Rigid and Flexible Dieting

With the holidays looming, and all of the food and candy that that entails, I wanted to write a quick article post about a topic that I consider very important. In fact, it’s so important to the goal of long-term body composition changes that I wrote an entire book (A Guide to Flexible Dieting) about it.

Over the years, I’ve seen a particular pattern that is pretty endemic among the body obsessed: that is what dietary behavior researchers would call rigid dieting patterns (restrained dieting might be a little more accurate here but I don’t want to get into the distinction that deeply).

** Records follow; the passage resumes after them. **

import Summits.BirchSwinnertonDyer.Rank1Residual.X11b.HeegnerHeckeNeighbours
import HarnessLib

/-!
# The `ℓ + 1` Hecke neighbours of a Heegner form are pairwise `Γ₀(N)`-inequivalent (`D < −4`)

Team x11b3 (N8/O2), `h37` PIECE 1, part (c) (companion of
`X11b/HeegnerHeckeNeighbours.lean`; x11b3-p7 `H37-SCOPE.md` (β2-b)(i)(c); lead GEN 8 deal
R9-9).  Summit-side THEOREM-ONLY file (no definition, no named fact, no `sorry`), `p`-free.
HONEST FRAMING (H47): plumbing toward Gross 1991, Prop. 3.7 (1) only ("`Tr_ℓ x_n = T_ℓ(x_m)` as
an equality of divisors of degree `ℓ + 1`" [Gross 1991, §3, p. 217] needs the `ℓ + 1` points of
`T_ℓ(x_m)` to be DISTINCT points of `X₀(N)`); it discharges neither `h37` nor `h44`; the labelled
set of the `h44` programme stays `{h37}`; nothing is `p = 3`-specific; nothing is booked; no
mark / label / count moves.

## What is proved

For a Heegner form `Q = (A, B, C) ∈ heegnerForms N D` with `D < −4` (Gross 1991, §1, p. 212:
"we assume that `D ≠ 3, 4`, so ... `𝒪^× = ⟨±1⟩`" — for `D ∈ {−3, −4}` the statement is false:
the extra units identify the neighbours in orbits of size `3`, `2`), a prime `ℓ` inert for `D`
(`∀ x, 4ℓ ∤ x² − D`) and the neighbour forms `Q_j = (A ℓ², ℓ(B − 2Aj), A j² − B j + C)`,
`Q_∞ = (A, ℓB, ℓ²C)` of `HeegnerHeckeNeighbours`:

* `sl2_smul_heegnerTau_translate_ne_translate` — `g • τ_{Q_j} ≠ τ_{Q_k}` for every
  `g ∈ SL₂(ℤ)` when `ℓ ∤ j − k`;
* `sl2_smul_heegnerTau_translate_ne_scale` — `g • τ_{Q_j} ≠ τ_{Q_∞}` for every `g ∈ SL₂(ℤ)`;
* `not_isGamma0Equiv_translate_translate`, `not_isGamma0Equiv_translate_scale`,
  `not_isGamma0Equiv_scale_translate` — a fortiori the `ℓ + 1` forms are pairwise
  `Γ₀(N)`-inequivalent (`IsGamma0Equiv N`), i.e. define `ℓ + 1` distinct points of `Y₀(N)`;
  and `isGamma0Equiv_translate_translate_add` — `Q_j ∼ Q_{j+ℓ}` (`T ∈ Γ₀(N)`), so these are
  ALL the classes of translates (no `D < −4` needed for this direction).

Proof (lattice-free).  `g • τ_{Q_j} = τ_{Q_k}` with `τ_{Q_j} = (τ_Q + j)/ℓ`, `τ_{Q_k} = (τ_Q + k)/ℓ`
gives an integral relation `p τ_Q + q = τ_Q (r τ_Q + s)` with `ps − qr = ℓ²`; since `τ_Q ∉ ℝ`
and `Q` is primitive, `(r, s − p, −q) = t (A, B, C)` (`exists_eq_mul_of_moebius_fix`), and then
`p (p + tB) + t² AC = ℓ²`.  If `ℓ ∤ t` the congruences force `ℓ ∣ C_j` (resp. `ℓ ∣ A` in the
`Q_∞` case), excluded by inertness (`not_dvd_third_of_inert`, `not_dvd_fst_of_inert`); so
`t = ℓ t₁`, `p = ℓ p₁` and `(2p₁ + t₁B)² − t₁² D = 4`, whence `t₁ = 0` as `−D > 4`
(`eq_zero_of_norm_eq_one`); `t = 0` makes `g = ±(1 (k − j)/ℓ; 0 1)`, integral only if
`ℓ ∣ j − k` (resp. `g = ±(ℓ −j; 0 1/ℓ)`, never integral).

## References

* B. H. Gross, *Kolyvagin's work on modular elliptic curves*, in *L-functions and Arithmetic*,
  LMS LNS 153 (1991), §1 (p. 212, `𝒪^× = ⟨±1⟩`) and §3, proof of Prop. 3.7 (p. 217).
  [GrossLMS1991]
* B. H. Gross, *Heegner points on X₀(N)* (1984), §6. [Gross1984]

## Mathlib / tree search

Tree: `heegnerTau_isRoot`, `sl2z_denom_ne_zero` (`HeegnerPoints*`), `coe_tpB_smul`,
`coe_tpD_smul` (`HeckeOperatorsProofs`), `IsGamma0Equiv` (`HeegnerPoints`), and part (a)(b)
`HeegnerHecke.heegnerTau_translate`, `heegnerTau_scale`, `not_dvd_third_of_inert`,
`not_dvd_fst_of_inert` (`X11b/HeegnerHeckeNeighbours`).  Mathlib:
`UpperHalfPlane.coe_specialLinearGroup_apply`, `Int.gcd_eq_gcd_ab`, `Matrix.det_fin_two`.
-/

open UpperHalfPlane
open scoped MatrixGroups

Rigid dieters are the folks who are, to some degree or another, always controlling their overall food intake. They never relax, they never allow themselves to ‘cheat’ (a term I dislike for various reasons). And, sort of like the type of athlete I talked about in Goal vs. Process Oriented Athletes: Part 1 before, they often see better short-term results.

The problem is that, if something happens and they go off their diet for whatever reason, they end up going completely off their diet. Contest bodybuilders have some of the worst problems with this, 12-16 weeks of total deprivation leads into a 4-6 week food orgy where weight and fat are both regained rapidly, no training is done, etc. The cycle repeats annually.

In research, extremely rigid dieters are often heavier (mainly because of the cheats and binges they undergo when they break their diets) and often have poorer long-term success than what are called flexible dieters.

Flexible dieters allow for, well, flexibility in their lives. They realize that a little bit of something that isn’t ‘on their diet’ is no big deal in the big scheme of things, they often weigh less, etc. In my experience, while the short-term results may not be as great, the long-term results are usually better.